Moreover, in part (5) the root is unique.

Proof. Assume (2) holds. Then $I$ is contained in the Jacobson radical of $A$, since otherwise there would be a nonunit $f \in A$ congruent to $1$ modulo $I$ and the map $A \to A_ f$ would contradict (2). Hence $IB \subset B$ is contained in the Jacobson radical of $B$ for $B$ integral over $A$ because $\mathop{\mathrm{Spec}}(B) \to \mathop{\mathrm{Spec}}(A)$ is closed by Algebra, Lemmas 10.41.6 and 10.36.22. Thus the map from idempotents of $B$ to idempotents of $B/IB$ is injective by Lemma 15.10.2. On the other hand, since (2) holds, every idempotent of $B/IB$ lifts to an idempotent of $B$ by Lemma 15.9.10. In this way we see that (2) implies (4).

The implication (4) $\Rightarrow $ (3) is trivial.

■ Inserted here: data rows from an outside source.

import Summits.RiemannHypothesis.RiemannHypothesis.Theorems.WeilFormatCDataO103MFrontData
import Summits.RiemannHypothesis.RiemannHypothesis.Theorems.S2FormatCE0
import Literature.NumberTheory.LFunctions.YoshidaWindowGramTailMSSines
import Literature.NumberTheory.LFunctions.YoshidaWindowGramMiddleJBox
import Literature.NumberTheory.LFunctions.YoshidaWindowGramTailJFactoredScaled
import Literature.NumberTheory.LFunctions.YoshidaWindowGramTailMSFactored
import Literature.NumberTheory.LFunctions.YoshidaWindowGramTailJDiagTight
import Summits.RiemannHypothesis.RiemannHypothesis.Theorems.FormatCPsdBands
import Summits.RiemannHypothesis.RiemannHypothesis.Theorems.WeilFormatCDiagShift
import Summits.RiemannHypothesis.RiemannHypothesis.Theorems.FormatCPsdSymmBands
import HarnessLib

/-!
# Format C kernel rung `O103M` (a = 103/100, column-band layout): odd sector: Schur rows 168…170 (lower triangle) of `M − U₁ − U₂` enclosed by `DS` within `rho`·2^-310 (kernel certificates)

Window `a = 103/100`; prime powers in the window: 2, 3, 2^2, 5, 7; prime constant A = 2148/1000 (`WeilFormatC.primeCoeff_form_ge_cells_v2`); evaluator parameters S = 2^320, Kpi 160, Kser 190, kred 8, Kexp 55, J 150; full table modes < 257; light column table modes < 2051; units 2^-310 (Schur entries), 2^-154 (column digits, width 157), 2^-148 (tail-factor digits, width 151), 2^-64 (reciprocal weights), 2^-40 (tail base); order-J tail J = 4, θ = 1/2048, η = 1/10 | 4/1.
Design row: sr-gb-rung-b B g21 hp odd λ-run (parity cell 14 L-side): a = 103/100, A = 2148/1000 (cells_v2), μ = 2^-95, odd 256/512/2048, kit precision S 2^320 / c 310 / Kpi 160 / Kser 190 / Kexp 55 / J 150 (A g23 hp levers), MS tail; see HOME(B)/CELL14-LSIDE-B-g21.md. Generated by sr-gb-rung-a prover A g22 with rh-explicit-weil-2 gen7's generator extended for the odd λ-run (--sector odd --mu-log2; HOME(A)/code-g22/gen7/gramgen7.py sha16 b21c14hp103m0001) from `#eval` of the tree's `Encl` functions; every datum is re-verified by the kernel in the theorem files (`decide +kernel`). Helper data of the rh-explicit Weil-positivity programme (format C, K-CELL-2), RH-free. [cite: Yoshida1992HermitianForms, §5 (5.15)-(5.16) p. 301; §7 pp. 305–312]
-/

set_option linter.dupNamespace false
set_option exponentiation.threshold 1024
set_option maxRecDepth 200000

namespace Summit.RiemannHypothesis.RiemannHypothesis.Theorems.WeilFormatCData.O103MCBOdd
open Literature.NumberTheory.LFunctions Literature.NumberTheory.LFunctions.Yoshida1992 Encl Literature.Analysis.ValidatedNumerics.NumericsMP
open Summit.RiemannHypothesis.RiemannHypothesis.Theorems.WeilFormatCData.O103M

/-- kernel: Schur rows `[168, 171)` (columns `j ≤ i`). -/
theorem tS168 : checkSchurBandG (2 ^ 320) 310 O103MCBOdd.rho O103M.C O103M.tab true 256 (subBoxCB (2 ^ 320) 157 256 154 64 O103MCBOdd.ρc O103MCBOdd.XP O103MCBOdd.Pd O103MCBOdd.v O103MCBOdd.V 151 8 148 148 O103MCBOdd.ρφ O103MCBOdd.ρψ O103MCBOdd.ΦP O103MCBOdd.ΨP O103MCBOdd.Pφ O103MCBOdd.Pψ (fun i ↦ (dMidOBox (2 ^ 320) O103M.C O103M.F (tget O103M.tab (i + 1)) 1 1024 256 4 O103M.momO i).add (dgJoBoxT (2 ^ 320) O103M.C O103M.F (tget O103M.tab (i + 1)) 40 1721973236018 256 2048 4 1 2048 i))) O103MCBOdd.DS true 168 3 = true := by
  decide +kernel

end Summit.RiemannHypothesis.RiemannHypothesis.Theorems.WeilFormatCData.O103MCBOdd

Assume (3). Let $\mathfrak m$ be a maximal ideal and consider the finite map $A \to B = A/(I \cap \mathfrak m)$. The condition that $B \to B/IB$ induces a bijection on idempotents implies that $I \subset \mathfrak m$ (if not, then $B = A/I \times A/\mathfrak m$ and $B/IB = A/I$). Thus we see that $I$ is contained in the Jacobson radical of $A$. Let $f \in A[T]$ be monic and suppose given a factorization $\overline{f} = g_0h_0$ with $g_0, h_0 \in A/I[T]$ monic generating the unit ideal in $A/I[T]$. Set $B = A[T]/(f)$. Let $\overline{e}$ be the idempotent of $B/IB$ corresponding to the decomposition

\[ B/IB = A/I[T]/(g_0) \times A/I[T]/(h_0) \]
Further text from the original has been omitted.